Что? Говоришь, у меня бока ввалились, и Палыч тоже мордой исхудал? Как ты внимание-то обратила, да и сам теперь вижу, а то не замечал. Ну, все-все…


Ну, Бе-е-сси, ну, отстань! А-а-эх! Чего ты так взволновалась?

Да? Я вчера тебе не сказал? Нет, не все. Из наших одного взрывника – правда не с нашего отдела – в клочья разнесло и нашу Ульму – тоже зацепило. Ее вольер отсюда не видно. Ну, спокойно, спокойно, я тебе расскажу все по порядку. Как приехали на станцию, то…

…Ну, ладно, чего ты орешь? Не по порядку – значит, не по порядку, чего разошлась, убери лапы, говорю!

Люк, Люк. Я уже десять лет, как Люк…

…Прости, я не знал, что вы с ней одного помета. Не реви. Она просто неосторожна была. Ну, слушай! Только не перебивай, и кость вон ту спрячь, а то мысли все сбивает. Да не хочу я жрать!

Ну, вот. Было это с нами недели через две после того, как прибыли. Нас было четырнадцать, а весь временный отдел человек семьсот, что ли.
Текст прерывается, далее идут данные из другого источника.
import Summits.Schanuel.Schanuel.Theses.BenfordTowers
import Literature.NumberTheory.DiophantineApproximation.KroneckerTheorem

/-!
BC5 special case (crux strategist, stmt-Schanuel-11400): the ONE-PRIME case `r = 1` of piece 1
`HomPrimeLogSector`, with NO sorry — a non-zero homogeneous polynomial of degree `d` in one variable
is `c·X^d` with `c ≠ 0`, and `c·(log ℓ)^d ≠ 0` because `log ℓ ≠ 0` for a prime `ℓ`.  Shows the
definitions compute and the piece is inhabited in kind.
-/

open Summit.Schanuel.Schanuel.Theses.BenfordTowers MvPolynomial

theorem homPrimeLogSector_one_prime :
    ∀ (ℓ : Fin 1 → ℕ), (∀ i, (ℓ i).Prime) → Function.Injective ℓ →
      ∀ (d : ℕ) (P : MvPolynomial (Fin 1) ℚ), P.IsHomogeneous d → P ≠ 0 →
        MvPolynomial.aeval (fun i => Real.log (ℓ i)) P ≠ 0 := by
  intro ℓ hℓ _ d P hhom hP
  have hx : Real.log (ℓ 0) ≠ 0 :=
    (Real.log_pos (by exact_mod_cast (hℓ 0).one_lt)).ne'
  -- every monomial in the support is `single 0 d`
  have hsupp : ∀ m ∈ P.support, m = Finsupp.single 0 d := by
    intro m hm
    have h := hhom (mem_support_iff.mp hm)
    rw [Finsupp.weight_apply, Finsupp.sum_fintype _ _ (fun _ => by simp)] at h
    simp only [Pi.one_apply, smul_eq_mul, mul_one, Fin.sum_univ_one] at h
    exact Finsupp.ext fun i => by rw [Subsingleton.elim i 0, Finsupp.single_eq_same]; exact h
  -- hence `P` is the single monomial `c • X^d`
  have hc : coeff (Finsupp.single 0 d) P ≠ 0 := by
    intro hc
    apply hP
    ext m
    by_cases hm : m ∈ P.support
    · rw [hsupp m hm, hc, coeff_zero]
    · simpa [mem_support_iff] using hm
  have hPeq : P = monomial (Finsupp.single 0 d) (coeff (Finsupp.single 0 d) P) := by
    ext m
    rw [coeff_monomial]
    by_cases hm : Finsupp.single 0 d = m
    · rw [if_pos hm, hm]
    · rw [if_neg hm]
      by_contra hne
      exact hm (hsupp m (mem_support_iff.mpr hne)).symm
  have hprod : (Finsupp.single (0 : Fin 1) d).prod (fun i k => Real.log (ℓ i) ^ k)
      = Real.log (ℓ 0) ^ d :=
    Finsupp.prod_single_index (by simp)
  rw [hPeq, aeval_monomial, hprod]
  exact mul_ne_zero ((map_ne_zero_iff _ (algebraMap ℚ ℝ).injective).mpr hc) (pow_ne_zero _ hx)

/-- BC5 special case, DEGREE `d = 1` of piece 1 `HomPrimeLogSector` for every number of primes
(= "Baker's degree 1", here plain unique factorisation): a non-zero LINEAR form over `ℚ` does not
vanish at the logarithms of distinct primes.  No sorry. -/
theorem homPrimeLogSector_degree_one :
    ∀ (r : ℕ) (ℓ : Fin r → ℕ), (∀ i, (ℓ i).Prime) → Function.Injective ℓ →
      ∀ (P : MvPolynomial (Fin r) ℚ), P.IsHomogeneous 1 → P ≠ 0 →
        MvPolynomial.aeval (fun i => Real.log (ℓ i)) P ≠ 0 := by
  intro r ℓ hℓ hinj P hhom hP hzero
  classical
  -- (1) every monomial in the support is `single i 1`
  have hsupp : ∀ m ∈ P.support, ∃ i, m = Finsupp.single i 1 := by
    intro m hm
    have h := hhom (mem_support_iff.mp hm)
    rw [Finsupp.weight_apply, Finsupp.sum] at h
    simp only [Pi.one_apply, smul_eq_mul, mul_one] at h
    -- the support of `m` is a singleton
    have hcard : m.support.card ≤ 1 := by
      calc m.support.card = ∑ i ∈ m.support, 1 := by simp
        _ ≤ ∑ i ∈ m.support, m i := Finset.sum_le_sum fun i hi =>
            Nat.one_le_iff_ne_zero.mpr (Finsupp.mem_support_iff.mp hi)
        _ = 1 := h
    have hne : m.support.Nonempty := by
      rw [Finset.nonempty_iff_ne_empty, Ne, Finsupp.support_eq_empty]
      rintro rfl
      simp at h
    obtain ⟨i, hi⟩ := Finset.card_eq_one.mp (le_antisymm hcard hne.card_pos)
    refine ⟨i, Finsupp.eq_single_iff.mpr ⟨hi.le, ?_⟩⟩
    have := h
    rw [hi, Finset.sum_singleton] at this
    exact this
  -- (2) the linear form: `P = ∑ i, c i • X i`
  set c : Fin r → ℚ := fun i => coeff (Finsupp.single i 1) P with hc
  have hPeq : P = ∑ i, C (c i) * X i := by
    ext m
    rw [coeff_sum]
    simp only [coeff_C_mul, coeff_X]
    by_cases hm : ∃ i, Finsupp.single i 1 = m
    · obtain ⟨i, rfl⟩ := hm
      rw [Finset.sum_eq_single i]
      · simp [hc]
      · intro j _ hji
        rw [if_neg]
        · simp
        · exact fun h => hji ((Finsupp.single_left_inj one_ne_zero).mp h)
      · simp
    · have h0 : coeff m P = 0 := by
        by_contra hne
        obtain ⟨i, rfl⟩ := hsupp m (mem_support_iff.mpr hne)
        exact hm ⟨i, rfl⟩
      rw [h0]
      symm
      refine Finset.sum_eq_zero fun j _ => ?_
      rw [if_neg (fun h => hm ⟨j, h⟩), mul_zero]
  -- (3) the relation `∑ c i · log ℓ i = 0`
  have hrel : ∑ i, (c i : ℝ) * Real.log (ℓ i) = 0 := by
    have := hzero
    rw [hPeq, map_sum] at this
    simpa [aeval_C, aeval_X] using this
  -- (4) linear independence of the `log ℓ i` over `ℚ` (unique factorisation, tree lemma over `ℤ`)
  set s : Finset ℕ := Finset.univ.image ℓ with hs
  have hsprime : ∀ p ∈ s, p.Prime := by
    intro p hp
    obtain ⟨i, _, rfl⟩ := Finset.mem_image.mp hp
    exact hℓ i
  have hliZ := Literature.NumberTheory.DiophantineApproximation.Kronecker.linearIndependent_log_of_prime
    s hsprime
  let f : Fin r → s := fun i => ⟨ℓ i, Finset.mem_image_of_mem ℓ (Finset.mem_univ i)⟩
  have hf : Function.Injective f := fun i j hij => hinj (congrArg Subtype.val hij)
  have hliZ' : LinearIndependent ℤ (fun i : Fin r => Real.log (ℓ i)) := hliZ.comp f hf
  have hliQ : LinearIndependent ℚ (fun i : Fin r => Real.log (ℓ i)) :=
    (LinearIndependent.iff_fractionRing ℤ ℚ).mp hliZ'
  have hc0 : ∀ i, c i = 0 := by
    refine Fintype.linearIndependent_iff.mp hliQ c ?_
    simpa [Rat.smul_def] using hrel
  -- (5) hence `P = 0`
  apply hP
  rw [hPeq]
  simp [hc0]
Стали хорошим биваком, как на соревнованиях бывало. Почистили все вокруг на полкилометра, заминировали, растяжечки поставили свои. А в тот день поднимают и говорят: дорожку проверить надо Урюпинскому ОМОНу, они на брониках передислоцироваться собрались в другой район.

Мы пошли как всегда: я посредине дороги с Палычем, а Ульма и Гром по обочинам. Идем, работаем. Мне Палыч ичиги соорудил, на лапы одевал, когда по каменистой дороге шли. А там все дороги каменистые. Ну, да ты знаешь Палыча, он вообще душа-человек, для своего пса в лепешку разобьется. Оно и понятно: Гром и Ульма – они европейцы, у них лапы вон какие, когти, подушечки твердые, а кто я против них: спаниель, охотник, не боец. Это по носу они мне в подметки не годятся, пацанва! А в драке или вот в таких случаях, где нужны вес, масть, клык, шкура, когти: тут я пас.

Ну вот, они метрах в двадцати впереди по обочинам идут, потом мы, за нами взрывник метрах в десяти идет, дальше – еще двое наших с начальством, а потом уже и техника. Это хорошо, что техника далеко от нас ходит, работать не мешает, а то знаешь ведь, как эти бэтээры воняют. А тут удачно было, ветерок – от нас. Чую – вот он, посреди дороги – заряд! Хороший такой, мощный. Фугас стодвадцатимиллиметровый. Я Палычу сразу – посадку, не доходя до самого фугаса с полметра, и мордой показываю, где он установлен. Палыч заметил, за поводок меня оттягивает, взрывнику тихонечко говорит – закладка, мол. Взрывник орет – всем залечь! Ну, мы с Палычем в кювет. Он меня, как всегда, собой прикрывает. Я стеснялся поначалу, а потом он мне рассказал, что на нем под разгрузкой бронежилет какой-никакой, а я-то – голый. Поэтому он меня и прикрывает, хоть я по рангу ниже. За нос меня ценит. Говорит, без меня ему, да и всем им двуногим – хана!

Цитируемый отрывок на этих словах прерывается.